I was once a fan of Jean Auel’s Earth’s Children(TM) series.
I loved Clan of the Cave Bear. It was the best cave-people novel I had ever read (unfortunately, that’s not saying too much; the competition back then was sickly).
I loved parts of Valley of Horses. Parts of it were…let’s just say, not what I was looking for.
I loved some things about The Mammoth Hunters. The rest I lived with.
I enjoyed the scenery and the characters in Plains of Passage.
I re-read all of them, more than once, and many scenes remain vividly painted in my mind despite the obstacles.
I managed to drag my ass through Shelters of Stone one time. One stinking time, and I mostly remember one very unexciting scene. All attempts to re-read have drowned in a tar-pit.
Now we have The Land of Painted Caves. Ayla’s incredible(sic) prowess is veiled in yet another stupefying mass of congealing prose. Veiled, not unveiled; that’s what I said. Rather than improving over the many years, Jean Auel’s writing style seems to have grown worse. The action, the characters, everything is buried in verbosity that defies belief. There’s hardly a paragraph, in what I have read so far, that couldn’t be reduced by a third.

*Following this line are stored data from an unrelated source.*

import Literature.Analysis.SpecialFunctions.LogOnePlusSqIntegral
import Mathlib.MeasureTheory.Measure.Haar.NormedSpace
import Mathlib.Analysis.SpecialFunctions.ImproperIntegrals
import HarnessLib

/-!
# The error integral of Ford's Lemma 4.5: `∫ (4.62 + ½ log(1 + v²/9))/(c² + (t − v)²) dv`

Topic `Literature/NumberTheory/LFunctions`, family RH (explicit zero-free regions). Everything in
this file is PROVED; no named fact, no definition.

In K. Ford, *Zero-free regions for the Riemann zeta function* (2002), Lemma 4.5, the contour of
`(1/2πi)∫ (−ζ'/ζ)(w) F₀(s − w) dw` is moved to `Re w = −1/2`, where `|ζ'/ζ(−½ + iv)| ≤ 4.62 + ½ log(1 + v²/9)`
(Lemma 3.2, the tree's `FordL32.norm_logDeriv_zeta_left_le`) and `|F₀(s − w)| ≤ D/|s − w|²`,
`|s − w|² = (σ + ½)² + (t − v)²`. The resulting error is `(D/2π) I'`,
`I' = ∫ (4.62 + ½ log(1 + v²/9))/((σ + ½)² + (t − v)²) dv`. This file bounds `I'`:

* `FordL45.error_integral_le` — for `c ≥ 3/2` and real `t`:
  `∫ (4.62 + ½ log(1 + v²/9))/(c² + (t − v)²) dv ≤ 2π·(4.62/3) + ⅓(π log(1 + t²) + 2π log 2)`;
* `FordL45.error_integral_zero_le` — for `c ≥ 3/2`, `t = 0` (the case `s = σ` real of the bound
  `K(1) ≤ F(0) + 1.8D`): `… ≤ 2π·(4.62/3) + ⅓(2π log 2 − 3π/8)`;
* the ingredients `integral_inv_sq_add_sq` (`∫ dv/(c² + (t−v)²) = π/c`), `integral_log_div_le`,
  `integral_log_div_zero_le` (the substitution `v = t + 3x/2`, the inequality
  `1 + (t/3 + x/2)² ≤ (1 + t²)(1 + x²)`, and `∫ log(1+x²)/(1+x²) = 2π log 2`,
  `∫ log(1 + x²/4)/(1+x²) ≤ 2π log 2 − 3π/8` from
  `Literature/Analysis/SpecialFunctions/LogOnePlusSqIntegral.lean`).

Faithfulness note. Ford writes `I' ≤ 3.08π + ⅓∫[log(1+t²) + log(1+v²)]/(1+v²) dv ≤ 10.8 + (2π/3) log(1+t)`;
the middle expression equals `3.08π + ⅓π log(1+t²) + (2π/3) log 2 = 11.128… + ⅓π log(1+t²)`, so the
printed `10.8` is a slip for `11.13`, and the constant of Lemma 4.5 is `(11.13)/(2π) = 1.771`, not
`1.72`. Lemma 4.6 (`1.8`) is unaffected: `1.771 + 1/t² + 1/(3t) < 1.8` for `t ≥ 1000`, and on the
real axis the sharper `error_integral_zero_le` gives `1.709`, so `K(1) ≤ F(0) + (1.709 + 0.0463)D`.

## References

* K. Ford, *Zero-free regions for the Riemann zeta function*, Number Theory for the Millennium II
  (Urbana 2000), A K Peters 2002, 25–56 (arXiv:1910.08205), proof of Lemma 4.5.
  [Ford2002Millennium]
-/

noncomputable section

open Real Set MeasureTheory

namespace Literature.NumberTheory.LFunctions

namespace FordL45

open Literature.Analysis.SpecialFunctions

/-! ### Elementary integrals -/

/-- `∫ dv/(c² + (t − v)²) = π/c` (`c > 0`). [folklore] -/
theorem integral_inv_sq_add_sq {c : ℝ} (hc : 0 < c) (t : ℝ) :
    ∫ v : ℝ, 1 / (c ^ 2 + (t - v) ^ 2) = π / c := by
  have h1 : (fun v : ℝ ↦ 1 / (c ^ 2 + (t - v) ^ 2)) = fun v ↦ (fun u : ℝ ↦ 1 / (c ^ 2 + u ^ 2)) (v - t) := by
    funext v; simp only; ring_nf
  rw [h1, integral_sub_right_eq_self (fun u : ℝ ↦ 1 / (c ^ 2 + u ^ 2)) t]
  have h2 : (fun u : ℝ ↦ 1 / (c ^ 2 + u ^ 2)) = fun u ↦ (fun x : ℝ ↦ 1 / c ^ 2 * (1 + x ^ 2)⁻¹) (c⁻¹ * u) := by
    funext u; simp only; field_simp
  rw [h2, Measure.integral_comp_inv_mul_left (fun x : ℝ ↦ 1 / c ^ 2 * (1 + x ^ 2)⁻¹) c,
    MeasureTheory.integral_const_mul, integral_univ_inv_one_add_sq, abs_of_pos hc, smul_eq_mul]
  field_simp

/-- `v ↦ 1/(c² + (t − v)²)` is integrable (`c > 0`). [folklore] -/
theorem integrable_inv_sq_add_sq {c : ℝ} (hc : 0 < c) (t : ℝ) :
    Integrable fun v : ℝ ↦ 1 / (c ^ 2 + (t - v) ^ 2) := by
  have h := (integrable_inv_one_add_sq.comp_mul_left' (inv_ne_zero hc.ne')).comp_sub_right t
  refine ((h.const_mul (1 / c ^ 2)).congr (ae_of_all _ fun v ↦ ?_))
  field_simp
  ring

/-- `1 + (a + b)² ≤ (1 + 9a²)(1 + 4b²)` (AM–GM: `2ab ≤ 8a² + 3b²`). [folklore] -/
theorem one_add_sq_add_le (a b : ℝ) : 1 + (a + b) ^ 2 ≤ (1 + 9 * a ^ 2) * (1 + 4 * b ^ 2) := by
  nlinarith [sq_nonneg (2 * a - b), sq_nonneg (a * b), sq_nonneg a, sq_nonneg b]

/-- `v ↦ log(1 + v²/9)/(9/4 + (t − v)²)` is integrable (dominated by
`log(1 + t²)/(9/4 + (t−v)²) + log(1 + (t−v)²)/(1 + (t−v)²)`, as `1 + v²/9 ≤ (1 + t²)(1 + (t−v)²)`).
[folklore] -/
theorem integrable_log_div (t : ℝ) :
    Integrable fun v : ℝ ↦ Real.log (1 + v ^ 2 / 9) / (9 / 4 + (t - v) ^ 2) := by
  have hI1 : Integrable fun v : ℝ ↦ 1 / ((3 / 2 : ℝ) ^ 2 + (t - v) ^ 2) :=
    integrable_inv_sq_add_sq (by norm_num) t
  have hI2 : Integrable fun v : ℝ ↦ Real.log (1 + (v - t) ^ 2) / (1 + (v - t) ^ 2) :=
    integrable_log_one_add_sq_div.comp_sub_right t
  have hb := (hI1.const_mul (Real.log (1 + t ^ 2))).add hI2
  refine hb.mono ?_ (ae_of_all _ fun v ↦ ?_)
  · exact ((Continuous.log (by fun_prop) (fun v ↦ by positivity)).div (by fun_prop)
      (fun v ↦ by positivity)).aestronglyMeasurable
  · have hv9 : 0 ≤ Real.log (1 + v ^ 2 / 9) := Real.log_nonneg (by nlinarith)
    have ht2 : 0 ≤ Real.log (1 + t ^ 2) := Real.log_nonneg (by nlinarith)
    have hw2 : 0 ≤ Real.log (1 + (v - t) ^ 2) := Real.log_nonneg (by nlinarith)
    have hden : 0 < 9 / 4 + (t - v) ^ 2 := by positivity
    have hden' : 0 < 1 + (v - t) ^ 2 := by positivity
    rw [Real.norm_eq_abs, abs_of_nonneg (div_nonneg hv9 hden.le), Real.norm_eq_abs]
    refine le_trans ?_ (le_abs_self _)
    simp only [Pi.add_apply]
    have hsplit : Real.log (1 + v ^ 2 / 9) ≤ Real.log (1 + t ^ 2) + Real.log (1 + (v - t) ^ 2) := by
      rw [← Real.log_mul (by positivity) (by positivity)]
      refine Real.log_le_log (by positivity) ?_
      nlinarith [sq_nonneg (t - v), sq_nonneg (2 * t - v), sq_nonneg v, sq_nonneg t,
        mul_nonneg (sq_nonneg t) (sq_nonneg (v - t))]
    have e94 : (3 / 2 : ℝ) ^ 2 + (t - v) ^ 2 = 9 / 4 + (t - v) ^ 2 := by norm_num
    rw [e94]
    have h1 : Real.log (1 + v ^ 2 / 9) / (9 / 4 + (t - v) ^ 2) ≤
        (Real.log (1 + t ^ 2) + Real.log (1 + (v - t) ^ 2)) / (9 / 4 + (t - v) ^ 2) :=
      div_le_div_of_nonneg_right hsplit hden.le
    have h2 : Real.log (1 + (v - t) ^ 2) / (9 / 4 + (t - v) ^ 2) ≤
        Real.log (1 + (v - t) ^ 2) / (1 + (v - t) ^ 2) :=
      div_le_div_of_nonneg_left hw2 hden' (by nlinarith)
    rw [add_div] at h1
    have e : Real.log (1 + t ^ 2) * (1 / (9 / 4 + (t - v) ^ 2)) = Real.log (1 + t ^ 2) / (9 / 4 + (t - v) ^ 2) := by
      ring
    rw [e]
    linarith

/-- The logarithmic part, general `t`:
`∫ log(1 + v²/9)/(9/4 + (t − v)²) dv ≤ (2/3)(π log(1 + t²) + 2π log 2)`
(`v = t + 3x/2`; `log(1 + (t/3 + x/2)²) ≤ log(1 + t²) + log(1 + x²)`, `one_add_sq_add_le`).
[cite: Ford2002Millennium, Lemma 4.5 (proof)] -/
theorem integral_log_div_le (t : ℝ) :
    ∫ v : ℝ, Real.log (1 + v ^ 2 / 9) / (9 / 4 + (t - v) ^ 2) ≤
      2 / 3 * (π * Real.log (1 + t ^ 2) + 2 * π * Real.log 2) := by
  set g : ℝ → ℝ := fun x ↦ 2 / 3 * (Real.log (1 + (t / 3 + x / 2) ^ 2) / (1 + x ^ 2)) with hg
  have hsub : ∫ v : ℝ, Real.log (1 + v ^ 2 / 9) / (9 / 4 + (t - v) ^ 2) = ∫ x : ℝ, g x := by
    have h1 : (fun v : ℝ ↦ Real.log (1 + v ^ 2 / 9) / (9 / 4 + (t - v) ^ 2)) =
        fun v ↦ (fun u : ℝ ↦ Real.log (1 + (t + u) ^ 2 / 9) / (9 / 4 + u ^ 2)) (v - t) := by
      funext v; simp only; ring_nf
    rw [h1, integral_sub_right_eq_self (fun u : ℝ ↦ Real.log (1 + (t + u) ^ 2 / 9) / (9 / 4 + u ^ 2)) t]
    have h2 : (fun u : ℝ ↦ Real.log (1 + (t + u) ^ 2 / 9) / (9 / 4 + u ^ 2)) =
        fun u ↦ (fun x : ℝ ↦ 2 / 3 * g x) ((3 / 2 : ℝ)⁻¹ * u) := by
      funext u; simp only [hg]
      have e1 : 1 + (t + u) ^ 2 / 9 = 1 + (t / 3 + (3 / 2 : ℝ)⁻¹ * u / 2) ^ 2 := by ring
      have e2 : 9 / 4 + u ^ 2 = 9 / 4 * (1 + ((3 / 2 : ℝ)⁻¹ * u) ^ 2) := by ring
      rw [e1, e2]; field_simp; ring
    rw [h2, Measure.integral_comp_inv_mul_left (fun x : ℝ ↦ 2 / 3 * g x), MeasureTheory.integral_const_mul,
      abs_of_pos (by norm_num : (0 : ℝ) < 3 / 2), smul_eq_mul]
    ring
  rw [hsub]
  have hI := integrable_log_one_add_sq_div
  have h1I : Integrable fun x : ℝ ↦ Real.log (1 + t ^ 2) * (1 + x ^ 2)⁻¹ :=
    integrable_inv_one_add_sq.const_mul _
  have hmajor : Integrable fun x : ℝ ↦ 2 / 3 * ((Real.log (1 + t ^ 2) + Real.log (1 + x ^ 2)) / (1 + x ^ 2)) := by
    refine ((h1I.add hI).const_mul (2 / 3)).congr (ae_of_all _ fun x ↦ ?_)
    simp only [Pi.add_apply]
    field_simp
  have hle : ∀ x : ℝ, g x ≤ 2 / 3 * ((Real.log (1 + t ^ 2) + Real.log (1 + x ^ 2)) / (1 + x ^ 2)) := by
    intro x
    simp only [hg]
    refine mul_le_mul_of_nonneg_left (div_le_div_of_nonneg_right ?_ (by positivity)) (by norm_num)
    rw [← Real.log_mul (by positivity) (by positivity)]
    refine Real.log_le_log (by positivity) ?_
    have := one_add_sq_add_le (t / 3) (x / 2)
    nlinarith
  by_cases hgi : Integrable g
  · calc ∫ x, g x ≤ ∫ x : ℝ, 2 / 3 * ((Real.log (1 + t ^ 2) + Real.log (1 + x ^ 2)) / (1 + x ^ 2)) :=
          integral_mono hgi hmajor hle
      _ = 2 / 3 * (π * Real.log (1 + t ^ 2) + 2 * π * Real.log 2) := by
          rw [MeasureTheory.integral_const_mul]
          congr 1
          have e : (fun x : ℝ ↦ (Real.log (1 + t ^ 2) + Real.log (1 + x ^ 2)) / (1 + x ^ 2)) =
              fun x ↦ Real.log (1 + t ^ 2) * (1 + x ^ 2)⁻¹ + Real.log (1 + x ^ 2) / (1 + x ^ 2) := by
            funext x; field_simp
          rw [e, integral_add h1I hI, MeasureTheory.integral_const_mul, integral_univ_inv_one_add_sq,
            integral_log_one_add_sq_div]
          ring
  · rw [integral_undef hgi]
    have h2 := Real.log_two_gt_d9
    have : 0 ≤ Real.log (1 + t ^ 2) := Real.log_nonneg (by nlinarith)
    nlinarith [Real.pi_gt_three]

/-- The logarithmic part at `t = 0`:
`∫ log(1 + v²/9)/(9/4 + v²) dv ≤ (2/3)(2π log 2 − 3π/8)` (`v = 3x/2`).
[cite: Ford2002Millennium, Lemma 4.5 (proof)] -/
theorem integral_log_div_zero_le :
    ∫ v : ℝ, Real.log (1 + v ^ 2 / 9) / (9 / 4 + v ^ 2) ≤ 2 / 3 * (2 * π * Real.log 2 - 3 * π / 8) := by
  have h2 : (fun u : ℝ ↦ Real.log (1 + u ^ 2 / 9) / (9 / 4 + u ^ 2)) =
      fun u ↦ (fun x : ℝ ↦ 4 / 9 * (Real.log (1 + x ^ 2 / 4) / (1 + x ^ 2))) ((3 / 2 : ℝ)⁻¹ * u) := by
    funext u; simp only
    have e1 : 1 + u ^ 2 / 9 = 1 + ((3 / 2 : ℝ)⁻¹ * u) ^ 2 / 4 := by ring
    have e2 : 9 / 4 + u ^ 2 = 9 / 4 * (1 + ((3 / 2 : ℝ)⁻¹ * u) ^ 2) := by ring
    rw [e1, e2]; field_simp
  rw [h2, Measure.integral_comp_inv_mul_left (fun x : ℝ ↦ 4 / 9 * (Real.log (1 + x ^ 2 / 4) / (1 + x ^ 2))),
    MeasureTheory.integral_const_mul, abs_of_pos (by norm_num : (0 : ℝ) < 3 / 2), smul_eq_mul]
  have := integral_log_one_add_sq_div_four_le
  nlinarith

/-! ### The error integral -/

/-- **The error integral of Ford's Lemma 4.5, general height.** For `c ≥ 3/2` and real `t`:
`∫ (4.62 + ½ log(1 + v²/9))/(c² + (t − v)²) dv ≤ 2π(4.62/3) + ⅓(π log(1 + t²) + 2π log 2)`.
(Ford: "`I' ≤ 3.08π + ⅓∫ [log(1+t²) + log(1+v²)]/(1+v²) dv`"; the right-hand side equals
`3.08π + ⅓π log(1+t²) + (2π/3) log 2 = 11.13… + (2π/3) log(1+t)·…`, not the printed `10.8 + …`:
a small slip in the source, immaterial for Ford's Lemma 4.6.) [cite: Ford2002Millennium, Lemma 4.5 (proof)] -/
theorem error_integral_le {c : ℝ} (hc : 3 / 2 ≤ c) (t : ℝ) :
    ∫ v : ℝ, (4.62 + 1 / 2 * Real.log (1 + v ^ 2 / 9)) / (c ^ 2 + (t - v) ^ 2) ≤
      2 * π * (4.62 / 3) + 1 / 3 * (π * Real.log (1 + t ^ 2) + 2 * π * Real.log 2) := by
  have hI1 : Integrable fun v : ℝ ↦ 1 / ((3 / 2 : ℝ) ^ 2 + (t - v) ^ 2) :=
    integrable_inv_sq_add_sq (by norm_num) t
  have hI2 := integrable_log_div t
  have hψ : Integrable fun v : ℝ ↦ 4.62 * (1 / ((3 / 2 : ℝ) ^ 2 + (t - v) ^ 2)) +
      1 / 2 * (Real.log (1 + v ^ 2 / 9) / (9 / 4 + (t - v) ^ 2)) := (hI1.const_mul _).add (hI2.const_mul _)
  have hle : ∀ v : ℝ, (4.62 + 1 / 2 * Real.log (1 + v ^ 2 / 9)) / (c ^ 2 + (t - v) ^ 2) ≤
      4.62 * (1 / ((3 / 2 : ℝ) ^ 2 + (t - v) ^ 2)) + 1 / 2 * (Real.log (1 + v ^ 2 / 9) / (9 / 4 + (t - v) ^ 2)) := by
    intro v
    have hv9 : 0 ≤ Real.log (1 + v ^ 2 / 9) := Real.log_nonneg (by nlinarith)
    have hnum : 0 ≤ 4.62 + 1 / 2 * Real.log (1 + v ^ 2 / 9) := by positivity
    have hden : 0 < 9 / 4 + (t - v) ^ 2 := by positivity
    have hc2 : 9 / 4 + (t - v) ^ 2 ≤ c ^ 2 + (t - v) ^ 2 := by nlinarith
    calc (4.62 + 1 / 2 * Real.log (1 + v ^ 2 / 9)) / (c ^ 2 + (t - v) ^ 2)
        ≤ (4.62 + 1 / 2 * Real.log (1 + v ^ 2 / 9)) / (9 / 4 + (t - v) ^ 2) :=
          div_le_div_of_nonneg_left hnum hden hc2
      _ = _ := by norm_num; ring
  have hRHS : ∫ v : ℝ, (4.62 * (1 / ((3 / 2 : ℝ) ^ 2 + (t - v) ^ 2)) +
      1 / 2 * (Real.log (1 + v ^ 2 / 9) / (9 / 4 + (t - v) ^ 2))) ≤
      2 * π * (4.62 / 3) + 1 / 3 * (π * Real.log (1 + t ^ 2) + 2 * π * Real.log 2) := by
    rw [integral_add (hI1.const_mul _) (hI2.const_mul _), MeasureTheory.integral_const_mul,
      MeasureTheory.integral_const_mul, integral_inv_sq_add_sq (by norm_num : (0 : ℝ) < 3 / 2)]
    have := integral_log_div_le t
    nlinarith [Real.pi_pos]
  by_cases hφ : Integrable fun v : ℝ ↦ (4.62 + 1 / 2 * Real.log (1 + v ^ 2 / 9)) / (c ^ 2 + (t - v) ^ 2)
  · exact (integral_mono hφ hψ hle).trans hRHS
  · rw [integral_undef hφ]
    have h2 := Real.log_two_gt_d9
    have : 0 ≤ Real.log (1 + t ^ 2) := Real.log_nonneg (by nlinarith)
    nlinarith [Real.pi_gt_three]

/-- **The error integral of Ford's Lemma 4.5 on the real axis** (`t = 0`, the case of `K(σ)`):
for `c ≥ 3/2`, `∫ (4.62 + ½ log(1 + v²/9))/(c² + v²) dv ≤ 2π(4.62/3) + ⅓(2π log 2 − 3π/8)`.
[cite: Ford2002Millennium, Lemma 4.5 (proof) and Lemma 4.6 (proof, `K(1)`)] -/
theorem error_integral_zero_le {c : ℝ} (hc : 3 / 2 ≤ c) :
    ∫ v : ℝ, (4.62 + 1 / 2 * Real.log (1 + v ^ 2 / 9)) / (c ^ 2 + v ^ 2) ≤
      2 * π * (4.62 / 3) + 1 / 3 * (2 * π * Real.log 2 - 3 * π / 8) := by
  have hI1 : Integrable fun v : ℝ ↦ 1 / ((3 / 2 : ℝ) ^ 2 + (0 - v) ^ 2) :=
    integrable_inv_sq_add_sq (by norm_num) 0
  have hI2 := integrable_log_div 0
  simp only [zero_sub, even_two, Even.neg_pow] at hI1 hI2
  have hψ : Integrable fun v : ℝ ↦ 4.62 * (1 / ((3 / 2 : ℝ) ^ 2 + v ^ 2)) +
      1 / 2 * (Real.log (1 + v ^ 2 / 9) / (9 / 4 + v ^ 2)) := (hI1.const_mul _).add (hI2.const_mul _)
  have hle : ∀ v : ℝ, (4.62 + 1 / 2 * Real.log (1 + v ^ 2 / 9)) / (c ^ 2 + v ^ 2) ≤
      4.62 * (1 / ((3 / 2 : ℝ) ^ 2 + v ^ 2)) + 1 / 2 * (Real.log (1 + v ^ 2 / 9) / (9 / 4 + v ^ 2)) := by
    intro v
    have hv9 : 0 ≤ Real.log (1 + v ^ 2 / 9) := Real.log_nonneg (by nlinarith)
    have hnum : 0 ≤ 4.62 + 1 / 2 * Real.log (1 + v ^ 2 / 9) := by positivity
    have hden : 0 < 9 / 4 + v ^ 2 := by positivity
    have hc2 : 9 / 4 + v ^ 2 ≤ c ^ 2 + v ^ 2 := by nlinarith
    calc (4.62 + 1 / 2 * Real.log (1 + v ^ 2 / 9)) / (c ^ 2 + v ^ 2)
        ≤ (4.62 + 1 / 2 * Real.log (1 + v ^ 2 / 9)) / (9 / 4 + v ^ 2) :=
          div_le_div_of_nonneg_left hnum hden hc2
      _ = _ := by norm_num; ring
  have hRHS : ∫ v : ℝ, (4.62 * (1 / ((3 / 2 : ℝ) ^ 2 + v ^ 2)) +
      1 / 2 * (Real.log (1 + v ^ 2 / 9) / (9 / 4 + v ^ 2))) ≤
      2 * π * (4.62 / 3) + 1 / 3 * (2 * π * Real.log 2 - 3 * π / 8) := by
    rw [integral_add (hI1.const_mul _) (hI2.const_mul _), MeasureTheory.integral_const_mul,
      MeasureTheory.integral_const_mul]
    have h0 := integral_inv_sq_add_sq (by norm_num : (0 : ℝ) < 3 / 2) 0
    simp only [zero_sub, even_two, Even.neg_pow] at h0
    rw [h0]
    have := integral_log_div_zero_le
    nlinarith [Real.pi_pos]
  by_cases hφ : Integrable fun v : ℝ ↦ (4.62 + 1 / 2 * Real.log (1 + v ^ 2 / 9)) / (c ^ 2 + v ^ 2)
  · exact (integral_mono hφ hψ hle).trans hRHS
  · rw [integral_undef hφ]
    have h2 := Real.log_two_gt_d9
    nlinarith [Real.pi_gt_three]

end FordL45

end Literature.NumberTheory.LFunctions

Dialogue is another sore point for me. Did stone-age people really talk like cardboard cutouts? Did they care that much about perfect syntax? If people had always spoken in such an egg-walking way, language would never have evolved. I want to hear some life in the way characters interact.
Add Ayla’s know-it-all-ness, Jondalar’s wuss-ness, interminable “As you know, Bobelar” explanations, and the usual heavy-handed head-hopping, and you get a flavorless stew that sticks in the throat of any discriminating reader.
Having sampled what is available on the Web, I have no great desire to rush out and buy the book. Not even to borrow the book. I don’t think it will add a whole lot to my life experience.
I will give Jean credit where it is due, however. Because of her, I have become a much better writer. In the eight years since I kick-started myself by writing parodies of her work, I have written more and learned more about the craft of writing than in my entire life before that.